WORK ORDER:
Using the data below, output the first line and every line after it up to and including the line containing "rw [frameD_fun_add Y", exactly as written and with nothing added.

STUDY MATERIAL:
open Summit.QuantumFields.YangMills.Theorems.FemtoTransferGap
open Summit.QuantumFields.YangMills.Theorems.FemtoTransferGap.TT
open Summit.QuantumFields.YangMills.Theorems.FemtoTransferGap.TwoLattice
open Summit.QuantumFields.YangMills.Theorems.FemtoTransferGap.TwoLattice.Flat
open Summit.QuantumFields.YangMills.Theorems.VirialFluxGap.RingDeficit
open Summit.QuantumFields.YangMills.Theorems.VirialFluxGap.FrameDerivative
open Summit.QuantumFields.YangMills.Theorems.VirialFluxGap.ResolventField
open Summit.QuantumFields.YangMills.Theorems.VirialFluxGap.RegularValley
open Summit.QuantumFields.YangMills.Theorems.VirialFluxGap.FixFrame
open Summit.QuantumFields.YangMills.Theorems.VirialFluxGap.RegCutoff

variable {L : ℕ} [NeZero L]

open scoped Matrix.Norms.Frobenius

/-! ## §1 Letters -/

/-- Frame derivative of an affine function of a smooth function: `∂_Y(a + c·f) = c·∂_Y f`. [folklore] -/
theorem frameD_affine {f : ((Fin (2 * L - 1 + 1) → Edge 3 L → Matrix (Fin 2) (Fin 2) ℂ) × (Site 3 L → Matrix (Fin 2) (Fin 2) ℂ)) → ℝ}
    (hf : ContDiff ℝ ∞ f) (a c : ℝ) (Y : ((Fin (2 * L - 1 + 1) × Edge 3 L) ⊕ Site 3 L) → Matrix (Fin 2) (Fin 2) ℂ)
    (M : (Fin (2 * L - 1 + 1) → Edge 3 L → Matrix (Fin 2) (Fin 2) ℂ) × (Site 3 L → Matrix (Fin 2) (Fin 2) ℂ)) :
    frameD Y (fun M' => a + c * f M') M = c * frameD Y f M := by
  rw [frameD_fun_add Y contDiff_const (contDiff_const.mul hf), frameD_const_mul Y hf]
  have h0 : frameD Y (fun _ : ((Fin (2 * L - 1 + 1) → Edge 3 L → Matrix (Fin 2) (Fin 2) ℂ) × (Site 3 L → Matrix (Fin 2) (Fin 2) ℂ)) => a) M = 0 := by
    rw [frameD, fderiv_const_apply, _root_.zero_apply]
  rw [h0, zero_add]

/-- Frame derivative of a finite sum of smooth functions. [folklore] -/
theorem frameD_finset_sum' {β : Type*} (s : Finset β)
    {f : β → ((Fin (2 * L - 1 + 1) → Edge 3 L → Matrix (Fin 2) (Fin 2) ℂ) × (Site 3 L → Matrix (Fin 2) (Fin 2) ℂ)) → ℝ}
    (hf : ∀ b, ContDiff ℝ ∞ (f b)) (Y : ((Fin (2 * L - 1 + 1) × Edge 3 L) ⊕ Site 3 L) → Matrix (Fin 2) (Fin 2) ℂ)
    (M : (Fin (2 * L - 1 + 1) → Edge 3 L → Matrix (Fin 2) (Fin 2) ℂ) × (Site 3 L → Matrix (Fin 2) (Fin 2) ℂ)) :
    frameD Y (fun M' => ∑ b ∈ s, f b M') M = ∑ b ∈ s, frameD Y (f b) M := by
  unfold frameD
  have h : (fun M' => ∑ b ∈ s, f b M') = ∑ b ∈ s, f b := by funext M'; exact (Finset.sum_apply M' s f).symm
  rw [h, fderiv_sum fun b _ => ((hf b).differentiable (by simp)).differentiableAt]
  simp only [FunLike.coe_sum, Finset.sum_apply]

omit [NeZero L] in
/-- A sign factor `(1 + c·s)/2` with `c, s ∈ {1, −1}` equals `1` if `c = s` and `0` otherwise. [folklore] -/
theorem signFactor_eq {c s : ℝ} (hc : c = 1 ∨ c = -1) (hs : s = 1 ∨ s = -1) :
    (1 + c * s) / 2 = if c = s then 1 else 0 := by
  rcases hc with rfl | rfl <;> rcases hs with rfl | rfl <;> norm_num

COMPLETED TASK:
open Summit.QuantumFields.YangMills.Theorems.FemtoTransferGap
open Summit.QuantumFields.YangMills.Theorems.FemtoTransferGap.TT
open Summit.QuantumFields.YangMills.Theorems.FemtoTransferGap.TwoLattice
open Summit.QuantumFields.YangMills.Theorems.FemtoTransferGap.TwoLattice.Flat
open Summit.QuantumFields.YangMills.Theorems.VirialFluxGap.RingDeficit
open Summit.QuantumFields.YangMills.Theorems.VirialFluxGap.FrameDerivative
open Summit.QuantumFields.YangMills.Theorems.VirialFluxGap.ResolventField
open Summit.QuantumFields.YangMills.Theorems.VirialFluxGap.RegularValley
open Summit.QuantumFields.YangMills.Theorems.VirialFluxGap.FixFrame
open Summit.QuantumFields.YangMills.Theorems.VirialFluxGap.RegCutoff

variable {L : ℕ} [NeZero L]

open scoped Matrix.Norms.Frobenius

/-! ## §1 Letters -/

/-- Frame derivative of an affine function of a smooth function: `∂_Y(a + c·f) = c·∂_Y f`. [folklore] -/
theorem frameD_affine {f : ((Fin (2 * L - 1 + 1) → Edge 3 L → Matrix (Fin 2) (Fin 2) ℂ) × (Site 3 L → Matrix (Fin 2) (Fin 2) ℂ)) → ℝ}
    (hf : ContDiff ℝ ∞ f) (a c : ℝ) (Y : ((Fin (2 * L - 1 + 1) × Edge 3 L) ⊕ Site 3 L) → Matrix (Fin 2) (Fin 2) ℂ)
    (M : (Fin (2 * L - 1 + 1) → Edge 3 L → Matrix (Fin 2) (Fin 2) ℂ) × (Site 3 L → Matrix (Fin 2) (Fin 2) ℂ)) :
    frameD Y (fun M' => a + c * f M') M = c * frameD Y f M := by
  rw [frameD_fun_add Y contDiff_const (contDiff_const.mul hf), frameD_const_mul Y hf]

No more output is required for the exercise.